The respondents were indicted for conspiracy in the District Court of the District of Columbia on March 31, 1902. On April 4, 1902, Cadarr, Keating and Myers were arraigned and entered pleas of not guilty. On April 7, 1902, Parker entered a plea of not guilty; on May 1, 1902, he withdrew this plea and filed a motion to quash. The ground of this motion was that the indictment was not returned to the court within nine months from the twenty-fifth day of April, 1901, on which day the defendants were held to bail to await the action of the grand jury on the charge of conspiracy, the time for taking action in the case not having been extended by the court or any judge thereof, as provided in section 939 of the act to establish a code for the District of Columbia, approved March 3, 1901. The motion was sustained, and it was directed that Parker's bail be discharged, and all the defendants were allowed to go without day.
Upon appeal by the United States, the Court of Appeals affirmed this judgment. Thereupon this writ of certiorari was granted.
This case raises the question whether section 939 of the Code of the District of Columbia is intended to bar further prosecution of crimes and offenses where the grand jury has failed to act thereon within the period named in the statute, or whether
the failure to take such action is intended to and does end further prosecution so as to discharge the accused from bail or from imprisonment in cases of commitment. The District Court, whose judgment was sustained by the Court of Appeals, construed the statute as one of limitations, and held that failure to take action within the period limited was a final bar to further prosecution. The section directly involved is number 939 of the District of Columbia Code, and is as follows:
"SEC. 939. Abandonment of prosecution. -- If any person charged with a criminal offense shall have been committed or held to bail to await the action of the grand jury, and within nine months thereafter the grand jury shall not have taken action on the case, either by ignoring the charge or by returning an indictment into the proper court, the prosecution of such charge shall be deemed to have been abandoned and the accused shall be set free or his bail discharged, as the case may be: Provided, however, That the Supreme Court of the District of Columbia, holding a special term as a criminal court, or, in vacation, any justice of said court, upon good cause shown in writing, and, when practicable, upon due notice to the accused, may from time to time enlarge the time for the taking action in such case by the grand jury." 31 Stat. 1189, 1342.
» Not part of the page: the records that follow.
set_option maxHeartbeats 800000 in
/-- **`Σ_{d ≤ y} μ(d)P₂(d)/d = −log y + c_F + O((log y)⁻ⁿ)`** (from the Goldston–Yıldırım bound `goldstonYildirim_lemma21_j0`,
proved in the tree): there is `c_F` (`= −ρ/2`, `ρ` the constant of `R₂`) such that for every `n` there is `K` with
`|Σ_{d ≤ y} μ(d)/d·Σ_{p∣d}log²p + log y − c_F| ≤ K/(log y)ⁿ` for all `y ≥ 4`.
[cite: HardyWright2008, §22.15 — derivation (with the de la Vallée-Poussin rate)] -/
theorem sum_moebius_primeSq_div_asymp_of (hGY : goldstonYildirim_lemma21_j0) :
    ∃ cF : ℝ, ∀ n : ℕ, ∃ K : ℝ, ∀ y : ℝ, 4 ≤ y →
    |(∑ d ∈ Icc 1 ⌊y⌋₊, (ArithmeticFunction.moebius d : ℝ) / d * ∑ p ∈ d.primeFactors, Real.log p ^ 2) +
        Real.log y - cF| ≤ K / Real.log y ^ n := by
  obtain ⟨ρ, cρ, hcρ, Cρ, hCρ0, hρ⟩ := exists_abs_moebiusLogSqSum_sub_sub_const_le
  refine ⟨-(ρ / 2), fun n ↦ ?_⟩
  -- the inputs
  obtain ⟨cG, hcG, hG⟩ := hGY
  obtain ⟨CG, hCG⟩ := hG 1 one_pos
  obtain ⟨c₁, hc₁, C₁, hC₁0, hM₁⟩ := exists_abs_moebiusLogSum_sub_one_le
  obtain ⟨c₀, hc₀, C₀, hC₀0, hm⟩ := exists_abs_moebiusHarmonic_le
  obtain ⟨K₂, hK₂⟩ := abs_primeLogSqDivSum_sub_le (n + 1)
  obtain ⟨EG, hEG0, hEG⟩ := exp_neg_sqrt_half_le_div_pow hcG (n + 2)
  obtain ⟨E₁, hE₁0, hE₁⟩ := exp_neg_sqrt_half_le_div_pow hc₁ (n + 1)
  obtain ⟨Eρ, hEρ0, hEρ⟩ := exp_neg_sqrt_half_le_div_pow hcρ n
  -- nonnegativity of the constants that are not given nonnegative
  have hCG0 : 0 ≤ CG := by
    have h := hCG 1 le_rfl 1 le_rfl (by norm_num)
    have h0 : (0 : ℝ) ≤ CG * Real.exp (-cG * Real.sqrt (Real.log 1)) := (abs_nonneg _).trans h
    by_contra hneg
    have : CG * Real.exp (-cG * Real.sqrt (Real.log 1)) < 0 :=
      mul_neg_of_neg_of_pos (not_le.mp hneg) (Real.exp_pos _)
    linarith
  have hK₂0 : 0 ≤ K₂ := by
    have h := hK₂ 2 le_rfl
    have hl2 : 0 < Real.log 2 := Real.log_pos one_lt_two
    have h0 : 0 ≤ K₂ / Real.log 2 ^ (n + 1) := (abs_nonneg _).trans h
    by_contra hneg
    have : K₂ / Real.log 2 ^ (n + 1) < 0 := div_neg_of_neg_of_pos (not_le.mp hneg) (pow_pos hl2 _)
    linarith
  refine ⟨2 * CG * EG + 2 ^ (n + 4) * K₂ + C₁ * E₁ + Cρ * Eρ, fun y hy ↦ ?_⟩
  -- the parameters
  have hy0 : 0 < y := by linarith
  have hy1 : 1 ≤ y := by linarith
  set L : ℝ := Real.log y with hLdef
  have hL4 : Real.log 4 ≤ L := Real.log_le_log (by norm_num) hy
  have hlog4 : 1 < Real.log 4 := by
    have h2 : Real.log 4 = 2 * Real.log 2 := by
      rw [show (4 : ℝ) = 2 ^ 2 by norm_num, Real.log_pow]; norm_num
    have := Real.log_two_gt_d9; linarith
  have hL1 : 1 ≤ L := by linarith
  have hL0 : 0 < L := by linarith
  set u : ℝ := Real.sqrt y with hudef
  have hu2 : 2 ≤ u := by
    rw [hudef, show (2 : ℝ) = Real.sqrt 4 by rw [show (4:ℝ) = 2 ^ 2 by norm_num, Real.sqrt_sq (by norm_num)]]
    exact Real.sqrt_le_sqrt hy
  have hu0 : 0 < u := by linarith
  have hu1 : 1 ≤ u := by linarith
  have huu : u * u = y := Real.mul_self_sqrt hy0.le
  have hlogu : Real.log u = L / 2 := by
    rw [hudef, Real.log_sqrt hy0.le]
  set N : ℕ := ⌊y⌋₊ with hNdef
  set J : ℕ := ⌊u⌋₊ with hJdef
  have hJu : (J : ℝ) ≤ u := Nat.floor_le hu0.le
  have huJ : u < (J : ℝ) + 1 := Nat.lt_floor_add_one u
  have hJ2 : 2 ≤ J := Nat.le_floor (by simpa using hu2)
  have hJ1 : 1 ≤ J := by omega
  have hJ0 : (0 : ℝ) < J := by exact_mod_cast (by omega : 0 < J)
  have hJJ : J * J ≤ N := by
    refine Nat.le_floor ?_
    push_cast
    calc (J : ℝ) * J ≤ u * u := mul_le_mul hJu hJu hJ0.le hu0.le
      _ = y := huu
  have hNJ : N < (J + 1) * (J + 1) := by
    refine (Nat.floor_lt hy0.le).2 ?_
    push_cast
    calc y = u * u := huu.symm
      _ < ((J : ℝ) + 1) * ((J : ℝ) + 1) := mul_lt_mul'' huJ huJ hu0.le hu0.le
  have hlogJ : Real.log J ≤ L / 2 := by rw [← hlogu]; exact Real.log_le_log hJ0 hJu
  -- exponential inputs at `L/2`
  have hexp : ∀ {c x : ℝ}, 0 < c → u ≤ x → Real.exp (-(c * Real.sqrt (Real.log x))) ≤ Real.exp (-(c * Real.sqrt (L / 2))) := by
    intro c x hc hx
    apply Real.exp_le_exp.2
    have : Real.sqrt (L / 2) ≤ Real.sqrt (Real.log x) := by
      rw [← hlogu]; exact Real.sqrt_le_sqrt (Real.log_le_log hu0 hx)
    nlinarith
  -- the split
  rw [sum_moebius_primeSq_div_split hJJ hNJ]
  ------------------------------------------------------------------
  -- Term A: the small primes
  ------------------------------------------------------------------
  have hA : |∑ p ∈ Nat.primesLE J, Real.log p ^ 2 / p *
      ∑ m ∈ (Icc 1 (N / p)).filter (fun m ↦ m.Coprime p), (ArithmeticFunction.moebius m : ℝ) / m| ≤
      2 * CG * EG / L ^ n := by
    have hterm : ∀ p ∈ Nat.primesLE J, |Real.log p ^ 2 / p *
        ∑ m ∈ (Icc 1 (N / p)).filter (fun m ↦ m.Coprime p), (ArithmeticFunction.moebius m : ℝ) / m| ≤
        Real.log p ^ 2 / p * (CG * Real.exp (-(cG * Real.sqrt (L / 2)))) := by
      intro p hp
      obtain ⟨hpJ, hpp⟩ := Nat.mem_primesLE.1 hp
      have hp0 : (0 : ℝ) < p := by exact_mod_cast hpp.pos
      have hp1 : 1 ≤ p := hpp.one_lt.le
      have hpu : (p : ℝ) ≤ u := le_trans (by exact_mod_cast hpJ) hJu
      -- `R = y/p ≥ u ≥ 2`, `p ≤ R`
      have hR : u ≤ y / p := by
        rw [le_div_iff₀ hp0, ← huu]
        exact mul_le_mul_of_nonneg_left hpu hu0.le
      have hR1 : 1 ≤ y / p := hu1.trans hR
      have hpR : (p : ℝ) ≤ (y / p) ^ (1 : ℝ) := by rw [Real.rpow_one]; exact hpu.trans hR
      have hfloor : ⌊y / p⌋₊ = N / p := by rw [hNdef]; exact Nat.floor_div_natCast y p
      have hg := hCG p hp1 (y / p) hR1 hpR
      rw [hfloor, neg_mul] at hg
      rw [abs_mul, abs_of_nonneg (by positivity : (0 : ℝ) ≤ Real.log p ^ 2 / p)]
      refine mul_le_mul_of_nonneg_left (hg.trans ?_) (by positivity)
      exact mul_le_mul_of_nonneg_left (hexp hcG hR) hCG0
    have hS : ∑ p ∈ Nat.primesLE J, Real.log p ^ 2 / p ≤ Real.log u * (Real.log u + 2) := by
      have := sum_log_sq_div_le hu1
      rwa [← hJdef] at this
    have hS' : Real.log u * (Real.log u + 2) ≤ 2 * L ^ 2 := by rw [hlogu]; nlinarith
    calc _ ≤ ∑ p ∈ Nat.primesLE J, Real.log p ^ 2 / p * (CG * Real.exp (-(cG * Real.sqrt (L / 2)))) :=
          (Finset.abs_sum_le_sum_abs _ _).trans (Finset.sum_le_sum hterm)
      _ = (∑ p ∈ Nat.primesLE J, Real.log p ^ 2 / p) * (CG * Real.exp (-(cG * Real.sqrt (L / 2)))) := by
          rw [Finset.sum_mul]
      _ ≤ (2 * L ^ 2) * (CG * (EG / L ^ (n + 2))) := by
          have h1 : 0 ≤ CG * Real.exp (-(cG * Real.sqrt (L / 2))) := by positivity
          have h2 : 0 ≤ ∑ p ∈ Nat.primesLE J, Real.log p ^ 2 / p :=
            Finset.sum_nonneg fun p _ ↦ by positivity
          exact mul_le_mul (hS.trans hS') (mul_le_mul_of_nonneg_left (hEG L hL1) hCG0) h1 (by positivity)
      _ = 2 * CG * EG / L ^ n := by rw [pow_add]; field_simp
  ------------------------------------------------------------------
  -- Term B: the large primes
  ------------------------------------------------------------------
  -- `S` at `y/k` and at `u`
  have hSk : ∀ k ∈ Icc 1 J, |(∑ p ∈ Nat.primesLE (N / k), Real.log p ^ 2 / p) -
      (∑ p ∈ Nat.primesLE J, Real.log p ^ 2 / p) - (Real.log (y / k) ^ 2 / 2 - Real.log u ^ 2 / 2)| ≤
      2 ^ (n + 2) * K₂ / L ^ (n + 1) := by
    intro k hk
    have hk1 : 1 ≤ k := (Finset.mem_Icc.1 hk).1
    have hkJ : k ≤ J := (Finset.mem_Icc.1 hk).2
    have hk0 : (0 : ℝ) < k := by exact_mod_cast hk1
    have hku : (k : ℝ) ≤ u := le_trans (by exact_mod_cast hkJ) hJu
    have hyk : u ≤ y / k := by
      rw [le_div_iff₀ hk0, ← huu]
      exact mul_le_mul_of_nonneg_left hku hu0.le
    have hyk2 : 2 ≤ y / k := hu2.trans hyk
    have hfloor : ⌊y / k⌋₊ = N / k := by rw [hNdef]; exact Nat.floor_div_natCast y k
    have h1 := hK₂ (y / k) hyk2
    have h2 := hK₂ u hu2
    rw [hfloor] at h1
    rw [← hJdef] at h2
    -- `(log x)^{-(n+1)} ≤ (L/2)^{-(n+1)}` for `x ≥ u`
    have hpow : ∀ {x : ℝ}, u ≤ x → K₂ / Real.log x ^ (n + 1) ≤ 2 ^ (n + 1) * K₂ / L ^ (n + 1) := by
      intro x hx
      have hlx : L / 2 ≤ Real.log x := by rw [← hlogu]; exact Real.log_le_log hu0 hx
      have hL2 : 0 < L / 2 := by positivity
      calc K₂ / Real.log x ^ (n + 1) ≤ K₂ / (L / 2) ^ (n + 1) := by
            apply div_le_div_of_nonneg_left hK₂0 (pow_pos hL2 _)
            exact pow_le_pow_left₀ hL2.le hlx _
        _ = 2 ^ (n + 1) * K₂ / L ^ (n + 1) := by
            rw [div_pow]; field_simp
    have e1 := h1.trans (hpow hyk)
    have e2 := h2.trans (hpow le_rfl)
    have h22 : (2 : ℝ) ^ (n + 2) * K₂ / L ^ (n + 1) = 2 * (2 ^ (n + 1) * K₂ / L ^ (n + 1)) := by ring
    rw [h22]
    rw [abs_le] at e1 e2 ⊢
    constructor <;> linarith [e1.1, e1.2, e2.1, e2.2]
  -- the main part of Term B: `Σ μ(k)/k·(½log²(y/k) − ½log²u) = ½ L·M₁(u) + ½ R₂(u) − … ` exactly
  have hmainB : ∑ k ∈ Icc 1 J, (ArithmeticFunction.moebius k : ℝ) / k *
      (Real.log (y / k) ^ 2 / 2 - Real.log u ^ 2 / 2) =
      L / 2 * moebiusLogSum u + moebiusLogSqSum u / 2 := by
    rw [moebiusLogSum_def, moebiusLogSqSum_def, ← hJdef, Finset.mul_sum, Finset.sum_div, ← Finset.sum_add_distrib]
    refine Finset.sum_congr rfl fun k hk ↦ ?_
    have hk0 : (0 : ℝ) < k := by exact_mod_cast (Finset.mem_Icc.1 hk).1
    have hlyk : Real.log (y / k) = L - Real.log k := by rw [Real.log_div hy0.ne' hk0.ne']
    have hluk : Real.log (u / k) = L / 2 - Real.log k := by rw [Real.log_div hu0.ne' hk0.ne', hlogu]
    rw [hlyk, hluk, hlogu]
    ring
  have hM₁u := hM₁ u hu2
  have hρu := hρ u hu2
  rw [hlogu] at hρu
  -- Term B error part
  have hBerr : |∑ k ∈ Icc 1 J, (ArithmeticFunction.moebius k : ℝ) / k *
      ((∑ p ∈ Nat.primesLE (N / k), Real.log p ^ 2 / p) - (∑ p ∈ Nat.primesLE J, Real.log p ^ 2 / p) -
        (Real.log (y / k) ^ 2 / 2 - Real.log u ^ 2 / 2))| ≤ 2 ^ (n + 4) * K₂ / L ^ n := by
    have hterm : ∀ k ∈ Icc 1 J, |(ArithmeticFunction.moebius k : ℝ) / k *
        ((∑ p ∈ Nat.primesLE (N / k), Real.log p ^ 2 / p) - (∑ p ∈ Nat.primesLE J, Real.log p ^ 2 / p) -
          (Real.log (y / k) ^ 2 / 2 - Real.log u ^ 2 / 2))| ≤ (k : ℝ)⁻¹ * (2 ^ (n + 2) * K₂ / L ^ (n + 1)) := by
      intro k hk
      have hk0 : (0 : ℝ) < k := by exact_mod_cast (Finset.mem_Icc.1 hk).1
      rw [abs_mul]
      refine mul_le_mul ?_ (hSk k hk) (abs_nonneg _) (by positivity)
      rw [abs_div, abs_of_pos hk0, div_le_iff₀ hk0, inv_mul_cancel₀ hk0.ne']
      exact_mod_cast ArithmeticFunction.abs_moebius_le_one
    have hharm := sum_Icc_inv_le_one_add_log' hJ1
    calc _ ≤ ∑ k ∈ Icc 1 J, (k : ℝ)⁻¹ * (2 ^ (n + 2) * K₂ / L ^ (n + 1)) :=
          (Finset.abs_sum_le_sum_abs _ _).trans (Finset.sum_le_sum hterm)
      _ = (∑ k ∈ Icc 1 J, (k : ℝ)⁻¹) * (2 ^ (n + 2) * K₂ / L ^ (n + 1)) := by rw [Finset.sum_mul]
      _ ≤ (1 + Real.log J) * (2 ^ (n + 2) * K₂ / L ^ (n + 1)) :=
          mul_le_mul_of_nonneg_right hharm (by positivity)
      _ ≤ (2 * L) * (2 ^ (n + 2) * K₂ / L ^ (n + 1)) := by
          have : 1 + Real.log J ≤ 2 * L := by linarith
          exact mul_le_mul_of_nonneg_right this (by positivity)
      _ = 2 ^ (n + 3) * K₂ / L ^ n := by rw [pow_succ L n]; field_simp; ring
      _ ≤ 2 ^ (n + 4) * K₂ / L ^ n := by
          apply div_le_div_of_nonneg_right _ (by positivity)
          have : (2 : ℝ) ^ (n + 3) ≤ 2 ^ (n + 4) := pow_le_pow_right₀ (by norm_num) (by omega)
          nlinarith
  -- Term B decomposition
  have hBsplit : ∑ k ∈ Icc 1 J, (ArithmeticFunction.moebius k : ℝ) / k *
      ((∑ p ∈ Nat.primesLE (N / k), Real.log p ^ 2 / p) - ∑ p ∈ Nat.primesLE J, Real.log p ^ 2 / p) =
      (L / 2 * moebiusLogSum u + moebiusLogSqSum u / 2) +
      ∑ k ∈ Icc 1 J, (ArithmeticFunction.moebius k : ℝ) / k *
        ((∑ p ∈ Nat.primesLE (N / k), Real.log p ^ 2 / p) - (∑ p ∈ Nat.primesLE J, Real.log p ^ 2 / p) -
          (Real.log (y / k) ^ 2 / 2 - Real.log u ^ 2 / 2)) := by
    rw [← hmainB, ← Finset.sum_add_distrib]
    refine Finset.sum_congr rfl fun k _ ↦ ?_
    ring
  rw [hBsplit]
  ------------------------------------------------------------------
  -- assembly
  ------------------------------------------------------------------
  have hE₁' : L / 2 * |moebiusLogSum u - 1| ≤ C₁ * E₁ / L ^ n := by
    calc L / 2 * |moebiusLogSum u - 1| ≤ L / 2 * (C₁ * Real.exp (-(c₁ * Real.sqrt (Real.log u)))) :=
          mul_le_mul_of_nonneg_left hM₁u (by positivity)
      _ ≤ L / 2 * (C₁ * (E₁ / L ^ (n + 1))) := by
          gcongr
          exact (hexp hc₁ le_rfl).trans (hE₁ L hL1)
      _ = C₁ * E₁ / L ^ n / 2 := by rw [pow_succ]; field_simp
      _ ≤ C₁ * E₁ / L ^ n := by
          have : 0 ≤ C₁ * E₁ / L ^ n := by positivity
          linarith
  have hEρ' : |moebiusLogSqSum u - 2 * (L / 2) - ρ| / 2 ≤ Cρ * Eρ / L ^ n := by
    calc |moebiusLogSqSum u - 2 * (L / 2) - ρ| / 2 ≤ Cρ * Real.exp (-(cρ * Real.sqrt (L / 2))) / 2 :=
          div_le_div_of_nonneg_right hρu (by norm_num)
      _ ≤ Cρ * (Eρ / L ^ n) / 2 := by gcongr; exact hEρ L hL1
      _ ≤ Cρ * Eρ / L ^ n := by
          have h0 : 0 ≤ Cρ * (Eρ / L ^ n) := by positivity
          have h2 : Cρ * Eρ / L ^ n = Cρ * (Eρ / L ^ n) := by ring
          rw [h2]; linarith
  -- the identity behind the assembly
  have hid : -(∑ p ∈ Nat.primesLE J, Real.log p ^ 2 / p *
        ∑ m ∈ (Icc 1 (N / p)).filter (fun m ↦ m.Coprime p), (ArithmeticFunction.moebius m : ℝ) / m) -
      ((L / 2 * moebiusLogSum u + moebiusLogSqSum u / 2) +
        ∑ k ∈ Icc 1 J, (ArithmeticFunction.moebius k : ℝ) / k *
          ((∑ p ∈ Nat.primesLE (N / k), Real.log p ^ 2 / p) - (∑ p ∈ Nat.primesLE J, Real.log p ^ 2 / p) -
            (Real.log (y / k) ^ 2 / 2 - Real.log u ^ 2 / 2))) + L - -(ρ / 2) =
      -(∑ p ∈ Nat.primesLE J, Real.log p ^ 2 / p *
        ∑ m ∈ (Icc 1 (N / p)).filter (fun m ↦ m.Coprime p), (ArithmeticFunction.moebius m : ℝ) / m) -
      ∑ k ∈ Icc 1 J, (ArithmeticFunction.moebius k : ℝ) / k *
          ((∑ p ∈ Nat.primesLE (N / k), Real.log p ^ 2 / p) - (∑ p ∈ Nat.primesLE J, Real.log p ^ 2 / p) -
            (Real.log (y / k) ^ 2 / 2 - Real.log u ^ 2 / 2)) -
      L / 2 * (moebiusLogSum u - 1) - (moebiusLogSqSum u - 2 * (L / 2) - ρ) / 2 := by ring
  rw [hid]
  have hT3 : |L / 2 * (moebiusLogSum u - 1)| ≤ C₁ * E₁ / L ^ n := by
    rw [abs_mul, abs_of_nonneg (by positivity : 0 ≤ L / 2)]; exact hE₁'
  have hT4 : |(moebiusLogSqSum u - 2 * (L / 2) - ρ) / 2| ≤ Cρ * Eρ / L ^ n := by
    rw [abs_div, abs_of_pos (by norm_num : (0:ℝ) < 2)]; exact hEρ'
  calc _ ≤ |-(∑ p ∈ Nat.primesLE J, Real.log p ^ 2 / p *
        ∑ m ∈ (Icc 1 (N / p)).filter (fun m ↦ m.Coprime p), (ArithmeticFunction.moebius m : ℝ) / m)| +
      |∑ k ∈ Icc 1 J, (ArithmeticFunction.moebius k : ℝ) / k *
          ((∑ p ∈ Nat.primesLE (N / k), Real.log p ^ 2 / p) - (∑ p ∈ Nat.primesLE J, Real.log p ^ 2 / p) -
            (Real.log (y / k) ^ 2 / 2 - Real.log u ^ 2 / 2))| +
      |L / 2 * (moebiusLogSum u - 1)| + |(moebiusLogSqSum u - 2 * (L / 2) - ρ) / 2| := by
        refine (abs_sub _ _).trans (add_le_add ((abs_sub _ _).trans (add_le_add (abs_sub _ _) le_rfl)) le_rfl)
    _ ≤ 2 * CG * EG / L ^ n + 2 ^ (n + 4) * K₂ / L ^ n + C₁ * E₁ / L ^ n + Cρ * Eρ / L ^ n :=
        add_le_add (add_le_add (add_le_add (by rw [abs_neg]; exact hA) hBerr) hT3) hT4
    _ = (2 * CG * EG + 2 ^ (n + 4) * K₂ + C₁ * E₁ + Cρ * Eρ) / L ^ n := by ring
/-- **A FULL `(n,n)` SPAN-GRID FORCES AN IRRATIONAL ALGEBRAIC MULTIPLIER** (`n ≥ 2`): each column family `(xᵢyⱼ)ᵢ`
spans all of `V = span_ℚ z` (dimension count), so `V = yⱼ·X` for every `j` and `β = y₁/y₀` stabilises `V`; `β` is
algebraic (`isAlgebraic_of_multiplier`) and irrational (`y` is ℚ-free).  Hence `V` is E-STABLE, never plain. -/
theorem exists_irrational_multiplier_of_fullGrid {n : ℕ} {z : Fin n → ℂ} (hz : LinearIndependent ℚ z) (h2 : 2 ≤ n)
    {x y : Fin n → ℂ} (hx : LinearIndependent ℚ x) (hy : LinearIndependent ℚ y)
    (hgrid : ∀ i j, x i * y j ∈ Submodule.span ℚ (Set.range z)) :
    ∃ β : ℂ, IsAlgebraic ℚ β ∧ β ∉ Set.range (algebraMap ℚ ℂ) ∧ ∀ i, β * z i ∈ Submodule.span ℚ (Set.range z) := by
  classical
  haveI : FiniteDimensional ℚ ↥(Submodule.span ℚ (Set.range z)) :=
    FiniteDimensional.span_of_finite ℚ (Set.finite_range _)
  haveI : FiniteDimensional ℚ ↥(Submodule.span ℚ (Set.range x)) :=
    FiniteDimensional.span_of_finite ℚ (Set.finite_range _)
  have hVn : Module.finrank ℚ ↥(Submodule.span ℚ (Set.range z)) = n := by simpa using finrank_span_eq_card hz
  have hXn : Module.finrank ℚ ↥(Submodule.span ℚ (Set.range x)) = n := by simpa using finrank_span_eq_card hx
  have hn0 : 0 < n := by omega
  have hn1 : 1 < n := by omega
  have hyne : ∀ j, y j ≠ 0 := fun j => hy.ne_zero j
  -- every column family spans V:  `yⱼ·X = V`
  have hU : ∀ j, (Submodule.span ℚ (Set.range x)).map (LinearMap.mulRight ℚ (y j)) =
      Submodule.span ℚ (Set.range z) := by
    intro j
    have hinj : Function.Injective (LinearMap.mulRight ℚ (y j)) :=
      fun a b hab => mul_left_injective₀ (hyne j) (by simpa using hab)
    have hle : (Submodule.span ℚ (Set.range x)).map (LinearMap.mulRight ℚ (y j)) ≤
        Submodule.span ℚ (Set.range z) := by
      rw [Submodule.map_le_iff_le_comap, Submodule.span_le]
      rintro _ ⟨i, rfl⟩
      simpa using hgrid i j
    refine Submodule.eq_of_le_of_finrank_le hle ?_
    rw [hVn, ← LinearEquiv.finrank_eq (Submodule.equivMapOfInjective _ hinj _), hXn]
  -- β = y₁ / y₀ stabilises V
  have hβV : ∀ i, y ⟨1, hn1⟩ / y ⟨0, hn0⟩ * z i ∈ Submodule.span ℚ (Set.range z) := by
    intro i
    have hzi : z i ∈ (Submodule.span ℚ (Set.range x)).map (LinearMap.mulRight ℚ (y ⟨0, hn0⟩)) := by
      rw [hU]; exact Submodule.subset_span ⟨i, rfl⟩
    obtain ⟨u, hu, hzu⟩ := Submodule.mem_map.mp hzi
    simp only [LinearMap.mulRight_apply] at hzu
    have : y ⟨1, hn1⟩ / y ⟨0, hn0⟩ * z i = u * y ⟨1, hn1⟩ := by
      rw [← hzu]
      calc y ⟨1, hn1⟩ / y ⟨0, hn0⟩ * (u * y ⟨0, hn0⟩)
          = u * y ⟨1, hn1⟩ * (y ⟨0, hn0⟩ / y ⟨0, hn0⟩) := by ring
        _ = u * y ⟨1, hn1⟩ := by rw [div_self (hyne _), mul_one]
    rw [this, ← hU ⟨1, hn1⟩]
    exact Submodule.mem_map_of_mem hu
  refine ⟨y ⟨1, hn1⟩ / y ⟨0, hn0⟩, isAlgebraic_of_multiplier hz hn0 hβV, ?_, hβV⟩
  rintro ⟨q, hq⟩
  have hq' : (q : ℂ) * y ⟨0, hn0⟩ = y ⟨1, hn1⟩ := (eq_div_iff (hyne _)).mp (by simpa using hq)
  have hk : (⟨0, hn0⟩ : Fin n) ≠ ⟨1, hn1⟩ := by simp
  have hpair : LinearIndependent ℚ ![y ⟨0, hn0⟩, y ⟨1, hn1⟩] := by
    have := hy.comp ![(⟨0, hn0⟩ : Fin n), ⟨1, hn1⟩] (injective_pair hk)
    convert this using 1
    ext i; fin_cases i <;> rfl
  have hrel : (q : ℚ) • y ⟨0, hn0⟩ + (-1 : ℚ) • y ⟨1, hn1⟩ = 0 := by
    simp only [Rat.smul_def]
    rw [hq']
    push_cast
    ring
  have := (LinearIndependent.pair_iff.mp hpair q (-1) hrel).2
  norm_num at this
The general statute of limitations is in force in the District and is section 1044, Revised Statutes of the United States, which is as follows:
"No person shall be prosecuted, tried, or punished for any offense, not capital, except as provided in section one thousand and forty-six, unless the indictment is found, or the information is instituted within three years next after such offense shall have been committed."
It is the contention of respondents' counsel that section 939 operates as a special statute of limitation for cases within its terms wherein the accused has been arrested and committed to prison or released on bail. On the other hand, the Government contends that it is not a statute of ...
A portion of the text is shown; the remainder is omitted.